Exercise instructions: All lines between the start of the listing below and the line containing "missing some variable)", inclusive, must be repeated exactly.

Data for the task:
####################

import Summits.ResolutionOfSingularities.ResolutionOfSingularities.Theorems.FrobeniusLadderFInjectiveMacaulayficationExceptionalFibreClause
import Summits.ResolutionOfSingularities.ResolutionOfSingularities.Theorems.FrobeniusLadderFInjectiveMacaulayficationLaurentDescentAway
import Summits.ResolutionOfSingularities.ResolutionOfSingularities.Theorems.FrobeniusLadderFInjectiveMacaulayficationFiniteGradedDescent
import Summits.ResolutionOfSingularities.ResolutionOfSingularities.Theorems.FrobeniusLadderFInjectiveMacaulayficationIntegralSubalgebraLocalDim
import Literature.AlgebraicGeometry.Resolution.AffineDomainEquidim
import Literature.AlgebraicGeometry.Resolution.BlowupChartTransition
import Mathlib.RingTheory.Localization.InvSubmonoid
import HarnessLib

/-!
# G4 assembly modulo the Rees–Veronese interface (crux `FInjectiveMacaulayfication`, line `graded-engine`, §16 H-G4c)

Support file for crux stmt-ResolutionOfSingularities-15315 (`FrobeniusLadder.FInjectiveMacaulayfication`), §16 THE GRADED
ENGINE (CRUX-PLAN w45a v3, line `graded-engine`, registered stub G4 `stub_gradedChartClause`; design memo GRADED-ENGINE.md v2
steps (iii)–(vi), lead seat res-L1-w45a-lead-1; `GradedChartClausePlan.lean` "G4 assembly"). [OURS · L1 W4.5a] — bookkeeping
over landed route lemmas; not a statement of any manuscript; AI-written, weaker than expert review.

`chartClause_of_reesInterface`: the WEIGHT-FREE assembly of G4. Data: `k` a field of characteristic `p`,
`R = k[X₁, …, Xₙ]/(f)` with `(f)` prime, a variable `x̄_v ≠ 0`, `c > 0`, `u = x̄_v^c`, `L = R[1/u]`, `T' = L[s]`, any ideal
`I ⊆ R` and its blow-up chart `C = R[I/u] ⊆ L`; HYPOTHESES: `hoff` (the clause at the maximal ideals of `R` missing some variable)
and the REES–VERONESE INTERFACE (helper H-G2, to be supplied by the graded engine from the weight data): a `k`-subalgebra
`A'` of `T'` over which `T'` is integral with an `A'`-linear retraction and with `s^N ∈ A'`; a ring `T₀` with `ι : C ≃+* T₀`; a
ring isomorphism `e : T₀[Y, Y⁻¹] = Localization.Away (Y : T₀[Y]) ≃+* A'` with `e⁻¹(s^N)` in the ideal generated by `ι(u)` (in the engine: `T₀` = the
degree-`0` part of `T'`, `ι(u) = C(u/1)·s^N`, `e|_{T₀}` = inclusion, `e(Y) = C(u/1)`, so `e(ι(u)/Y) = ι(u)·C(u/1)⁻¹ = s^N`). CONCLUSION: the clause (every system of parameters weakly regular,
every parameter ideal Frobenius closed) at every maximal ideal `Q ∋ u` of the chart `C`.

Proof (GRADED-ENGINE.md v2): `hclB` = the clause on the fibre `s = 0` of `T'` (`ExceptionalFibreClause.exceptionalFibreClause`,
H-G4a); all maximal localisations of the affine domain `T'` have one dimension `m` (`Literature…exists_ringKrullDim_eq_and_trdeg_eq`,
`…ringKrullDim_localization_atPrime_eq_of_isMaximal`), hence so do those of `A'` (`IntegralSubalgebraLocalDim`, p456856); finite
graded descent (`FiniteGradedDescent.stub_finiteGradedDescent`, p173797) gives the clause for `A'` at its maximal ideals containing
`s^N`; for `Q ∋ u` maximal in `C` put `𝔫₀ = ι(Q)`, `𝔑 = 𝔫₀·T₀[Y] + (Y − 1)`, `𝔐 = 𝔑·T₀[Y, Y⁻¹]`, `𝔫' = e(𝔐)` (written `e⁻¹`-preimage) — a maximal ideal
of `A'` containing `s^N = e((ι u)/Y)` (as `ι u ∈ 𝔫₀`); transport along `e`, Laurent descent (`LaurentDescentAway.laurentDescentAway`, H-G4b) and
transport along `ι` finish. `chartClause_core` / `chartClause_core_affine` are the ABSTRACT forms (all rings type variables), which the
§17 filtered engine instantiates on the extended Rees algebra with `ConeFibreClause.coneFibreClause` as `hclB`.
-/

set_option linter.dupNamespace false

noncomputable section

open Polynomial Literature.AlgebraicGeometry.Resolution

namespace Summit.ResolutionOfSingularities.ResolutionOfSingularities.Theorems.FInjectiveMacaulayfication.GradedChartClauseAssembly

/-- Transport of the clause (no domain conjunct) between the localisations at corresponding primes along a ring isomorphism
`e : A ≃+* B` (`Q' = e(Q)`, stated as `e x ∈ Q' ↔ x ∈ Q`). [folklore] -/
theorem clause_atPrime_of_ringEquiv (p : ℕ) {A B : Type} [CommRing A] [CommRing B] (e : A ≃+* B)
    (Q : Ideal A) [Q.IsPrime] (Q' : Ideal B) [Q'.IsPrime] (hQ' : ∀ x : A, e x ∈ Q' ↔ x ∈ Q)
    (h : ∀ d : ℕ, ringKrullDim (Localization.AtPrime Q) = d → ∀ s : Fin d → Localization.AtPrime Q,
      (Ideal.span (Set.range s)).radical.IsMaximal →
        RingTheory.Sequence.IsWeaklyRegular (Localization.AtPrime Q) (List.ofFn s) ∧
        ∀ y : Localization.AtPrime Q, (∃ e : ℕ, y ^ p ^ e ∈ Ideal.span
          ((fun z : Localization.AtPrime Q => z ^ p ^ e) ''
            (Ideal.span (Set.range s) : Set (Localization.AtPrime Q)))) → y ∈ Ideal.span (Set.range s)) :
    ∀ d : ℕ, ringKrullDim (Localization.AtPrime Q') = d → ∀ s : Fin d → Localization.AtPrime Q',
      (Ideal.span (Set.range s)).radical.IsMaximal →
        RingTheory.Sequence.IsWeaklyRegular (Localization.AtPrime Q') (List.ofFn s) ∧
        ∀ y : Localization.AtPrime Q', (∃ e : ℕ, y ^ p ^ e ∈ Ideal.span
          ((fun z : Localization.AtPrime Q' => z ^ p ^ e) ''
            (Ideal.span (Set.range s) : Set (Localization.AtPrime Q')))) → y ∈ Ideal.span (Set.range s) := by
  obtain ⟨ε⟩ := BlowupFiModelOfCover.nonempty_ringEquiv_localization_of_ringEquiv e Q Q' hQ'
  exact DegreeZeroDescent.inlineClause_of_ringEquiv p ε h

/-- **ABSTRACT CORE of the G4 assembly** (all rings type variables; the graded engine instantiates `B := T' = L[s]`, `b := s`,
`C₀ := R[I/u]`). Data: a Noetherian `k`-algebra `B` of characteristic `p` whose maximal localisations all have dimension `m`; a
`k`-subalgebra `A'` over which `B` is integral, with an `A'`-linear retraction `ρ`; `b ∈ B` with `b^N ∈ A'` and the clause for `B` at
its maximal ideals containing `b`; rings `C₀ ≃+* T₀` (`T₀` Noetherian of characteristic `p`), `u₀ ∈ C₀`, and a ring isomorphism
`e : T₀[Y, Y⁻¹] ≃+* A'` with `e⁻¹(b^N) ∈ (ι(u₀)/1)`. Conclusion: the clause for `C₀` at every maximal ideal containing `u₀`. Proof:
finite graded descent (`FiniteGradedDescent.stub_finiteGradedDescent`) ⇒ clause for `A'` at `𝔫' = e(𝔑·T₀[Y, Y⁻¹])`,
`𝔑 = ι(Q)·T₀[Y] + (Y − 1)` (it contains `b^N`); transport along `e`; Laurent descent (`LaurentDescentAway.laurentDescentAway`); transport
along `ι`. [folklore] -/
theorem chartClause_core (p : ℕ) [Fact p.Prime] (k : Type) [Field k] (B : Type) [CommRing B] [Algebra k B]
    [IsNoetherianRing B] [CharP B p] (m : ℕ)
    (hdimB : ∀ (P : Ideal B) [P.IsMaximal], ringKrullDim (Localization.AtPrime P) = m)
    (A' : Subalgebra k B) [Algebra.IsIntegral A' B] (ρ : B →ₗ[A'] A') (hρ : ∀ x : A', ρ (x : B) = x)
    (b : B) (N : ℕ) (hbN : b ^ N ∈ A')
    (hclB : ∀ (P : Ideal B) [P.IsMaximal], b ∈ P →
      ∀ d : ℕ, ringKrullDim (Localization.AtPrime P) = d → ∀ s : Fin d → Localization.AtPrime P,
      (Ideal.span (Set.range s)).radical.IsMaximal →
        RingTheory.Sequence.IsWeaklyRegular (Localization.AtPrime P) (List.ofFn s) ∧
        ∀ y : Localization.AtPrime P, (∃ e : ℕ, y ^ p ^ e ∈ Ideal.span
          ((fun z : Localization.AtPrime P => z ^ p ^ e) ''
            (Ideal.span (Set.range s) : Set (Localization.AtPrime P)))) → y ∈ Ideal.span (Set.range s))
    (C₀ : Type) [CommRing C₀] (T₀ : Type) [CommRing T₀] [IsNoetherianRing T₀] [CharP T₀ p] (ι : C₀ ≃+* T₀)
    (e : Localization.Away (Polynomial.X : Polynomial T₀) ≃+* A') (u₀ : C₀)
    (heN : e.symm ⟨b ^ N, hbN⟩ ∈ Ideal.span {algebraMap (Polynomial T₀)
      (Localization.Away (Polynomial.X : Polynomial T₀)) (Polynomial.C (ι u₀))})
    (Q : Ideal C₀) [Q.IsMaximal] (huQ : u₀ ∈ Q) :
    ∀ d : ℕ, ringKrullDim (Localization.AtPrime Q) = d → ∀ s : Fin d → Localization.AtPrime Q,
      (Ideal.span (Set.range s)).radical.IsMaximal →
        RingTheory.Sequence.IsWeaklyRegular (Localization.AtPrime Q) (List.ofFn s) ∧
        ∀ y : Localization.AtPrime Q, (∃ e : ℕ, y ^ p ^ e ∈ Ideal.span
          ((fun z : Localization.AtPrime Q => z ^ p ^ e) ''
            (Ideal.span (Set.range s) : Set (Localization.AtPrime Q)))) → y ∈ Ideal.span (Set.range s) := by
  -- finite graded descent along `A' ⊆ B`
  have hdimA : ∀ (𝔫 : Ideal A') [𝔫.IsMaximal], ringKrullDim (Localization.AtPrime 𝔫) = m :=
    IntegralSubalgebraLocalDim.stub_integralSubalgebraLocalDim k B A' m hdimB
  have hFGD := FiniteGradedDescent.stub_finiteGradedDescent p k B A' ρ hρ b N m hbN hdimB hdimA hclB
  -- `𝔫₀ = ι(Q)`, `𝔑 = 𝔫₀·T₀[Y] + (Y − 1)`, `𝔐 = 𝔑·T₀[Y, Y⁻¹]`, `𝔫' = e(𝔐)` (as preimages under the inverse isomorphisms)
  have hex₀ : ∃ 𝔫₀ : Ideal T₀, 𝔫₀ = Q.comap ι.symm := ⟨_, rfl⟩
  rcases hex₀ with ⟨𝔫₀, h𝔫₀⟩
  haveI : 𝔫₀.IsMaximal := by rw [h𝔫₀]; exact Ideal.comap_isMaximal_of_equiv ι.symm
  have hmem₀ : ∀ x, ι x ∈ 𝔫₀ ↔ x ∈ Q := fun x => by
    rw [h𝔫₀, Ideal.mem_comap, RingEquiv.symm_apply_apply]
  have hmem₀' : ∀ y, ι.symm y ∈ Q ↔ y ∈ 𝔫₀ := fun y => by
    rw [h𝔫₀, Ideal.mem_comap]
  have hex₁ : ∃ 𝔑 : Ideal (Polynomial T₀),
      𝔑 = 𝔫₀.map (Polynomial.C : T₀ →+* Polynomial T₀) ⊔ Ideal.span {(Polynomial.X - 1 : Polynomial T₀)} := ⟨_, rfl⟩
  rcases hex₁ with ⟨𝔑, h𝔑⟩
  have hex₂ : ∃ 𝔐 : Ideal (Localization.Away (Polynomial.X : Polynomial T₀)),
      𝔐 = 𝔑.map (algebraMap (Polynomial T₀) (Localization.Away (Polynomial.X : Polynomial T₀))) := ⟨_, rfl⟩
  rcases hex₂ with ⟨𝔐, h𝔐⟩
  haveI : 𝔐.IsMaximal := by rw [h𝔐]; exact LaurentDescentAway.isMaximal_map_away 𝔫₀ 𝔑 h𝔑
  have h𝔐c : 𝔐.comap (algebraMap (Polynomial T₀) (Localization.Away (Polynomial.X : Polynomial T₀))) = 𝔑 := by
    rw [h𝔐]; exact LaurentDescentAway.comap_map_away 𝔫₀ 𝔑 h𝔑
  have hex₃ : ∃ 𝔫' : Ideal A', 𝔫' = 𝔐.comap e.symm := ⟨_, rfl⟩
  rcases hex₃ with ⟨𝔫', h𝔫'⟩
  haveI : 𝔫'.IsMaximal := by rw [h𝔫']; exact Ideal.comap_isMaximal_of_equiv e.symm
  have hmem' : ∀ x, e.symm x ∈ 𝔐 ↔ x ∈ 𝔫' := fun x => by
    rw [h𝔫', Ideal.mem_comap]
  -- `b^N ∈ 𝔫'`: `e⁻¹(b^N) ∈ (C(ι u₀)/1) ⊆ 𝔐` since `ι u₀ ∈ 𝔫₀`
  have hmem : (⟨b ^ N, hbN⟩ : A') ∈ 𝔫' := by
    refine (hmem' _).mp ((Ideal.span_singleton_le_iff_mem _).mpr ?_ heN)
    refine (LaurentDescentAway.algebraMap_mem_iff_of_comap_eq 𝔑 𝔐 h𝔐c _).mpr ?_
    have h1 : Polynomial.C (ι u₀) ∈
        𝔫₀.map (Polynomial.C : T₀ →+* Polynomial T₀) ⊔ Ideal.span {(Polynomial.X - 1 : Polynomial T₀)} :=
      Ideal.mem_sup_left (Ideal.mem_map_of_mem _ ((hmem₀ _).mpr huQ))
    rwa [← h𝔑] at h1
  -- clause for `A'_{𝔫'}` ⇒ for `T₀[Y, Y⁻¹]_𝔐` ⇒ for `(T₀)_{𝔫₀}` ⇒ for `(C₀)_Q`
  have h1 := hFGD 𝔫' hmem
  have h2 := clause_atPrime_of_ringEquiv p e.symm 𝔫' 𝔐 hmem' h1
  have h3 := LaurentDescentAway.laurentDescentAway p T₀ 𝔫₀ 𝔐 (h𝔐c.trans h𝔑) h2
  exact clause_atPrime_of_ringEquiv p ι.symm 𝔫₀ Q hmem₀' h3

####################

Solution for this exercise:
import Summits.ResolutionOfSingularities.ResolutionOfSingularities.Theorems.FrobeniusLadderFInjectiveMacaulayficationExceptionalFibreClause
import Summits.ResolutionOfSingularities.ResolutionOfSingularities.Theorems.FrobeniusLadderFInjectiveMacaulayficationLaurentDescentAway
import Summits.ResolutionOfSingularities.ResolutionOfSingularities.Theorems.FrobeniusLadderFInjectiveMacaulayficationFiniteGradedDescent
import Summits.ResolutionOfSingularities.ResolutionOfSingularities.Theorems.FrobeniusLadderFInjectiveMacaulayficationIntegralSubalgebraLocalDim
import Literature.AlgebraicGeometry.Resolution.AffineDomainEquidim
import Literature.AlgebraicGeometry.Resolution.BlowupChartTransition
import Mathlib.RingTheory.Localization.InvSubmonoid
import HarnessLib

/-!
# G4 assembly modulo the Rees–Veronese interface (crux `FInjectiveMacaulayfication`, line `graded-engine`, §16 H-G4c)

Support file for crux stmt-ResolutionOfSingularities-15315 (`FrobeniusLadder.FInjectiveMacaulayfication`), §16 THE GRADED
ENGINE (CRUX-PLAN w45a v3, line `graded-engine`, registered stub G4 `stub_gradedChartClause`; design memo GRADED-ENGINE.md v2
steps (iii)–(vi), lead seat res-L1-w45a-lead-1; `GradedChartClausePlan.lean` "G4 assembly"). [OURS · L1 W4.5a] — bookkeeping
over landed route lemmas; not a statement of any manuscript; AI-written, weaker than expert review.

`chartClause_of_reesInterface`: the WEIGHT-FREE assembly of G4. Data: `k` a field of characteristic `p`,
`R = k[X₁, …, Xₙ]/(f)` with `(f)` prime, a variable `x̄_v ≠ 0`, `c > 0`, `u = x̄_v^c`, `L = R[1/u]`, `T' = L[s]`, any ideal
`I ⊆ R` and its blow-up chart `C = R[I/u] ⊆ L`; HYPOTHESES: `hoff` (the clause at the maximal ideals of `R` missing some variable)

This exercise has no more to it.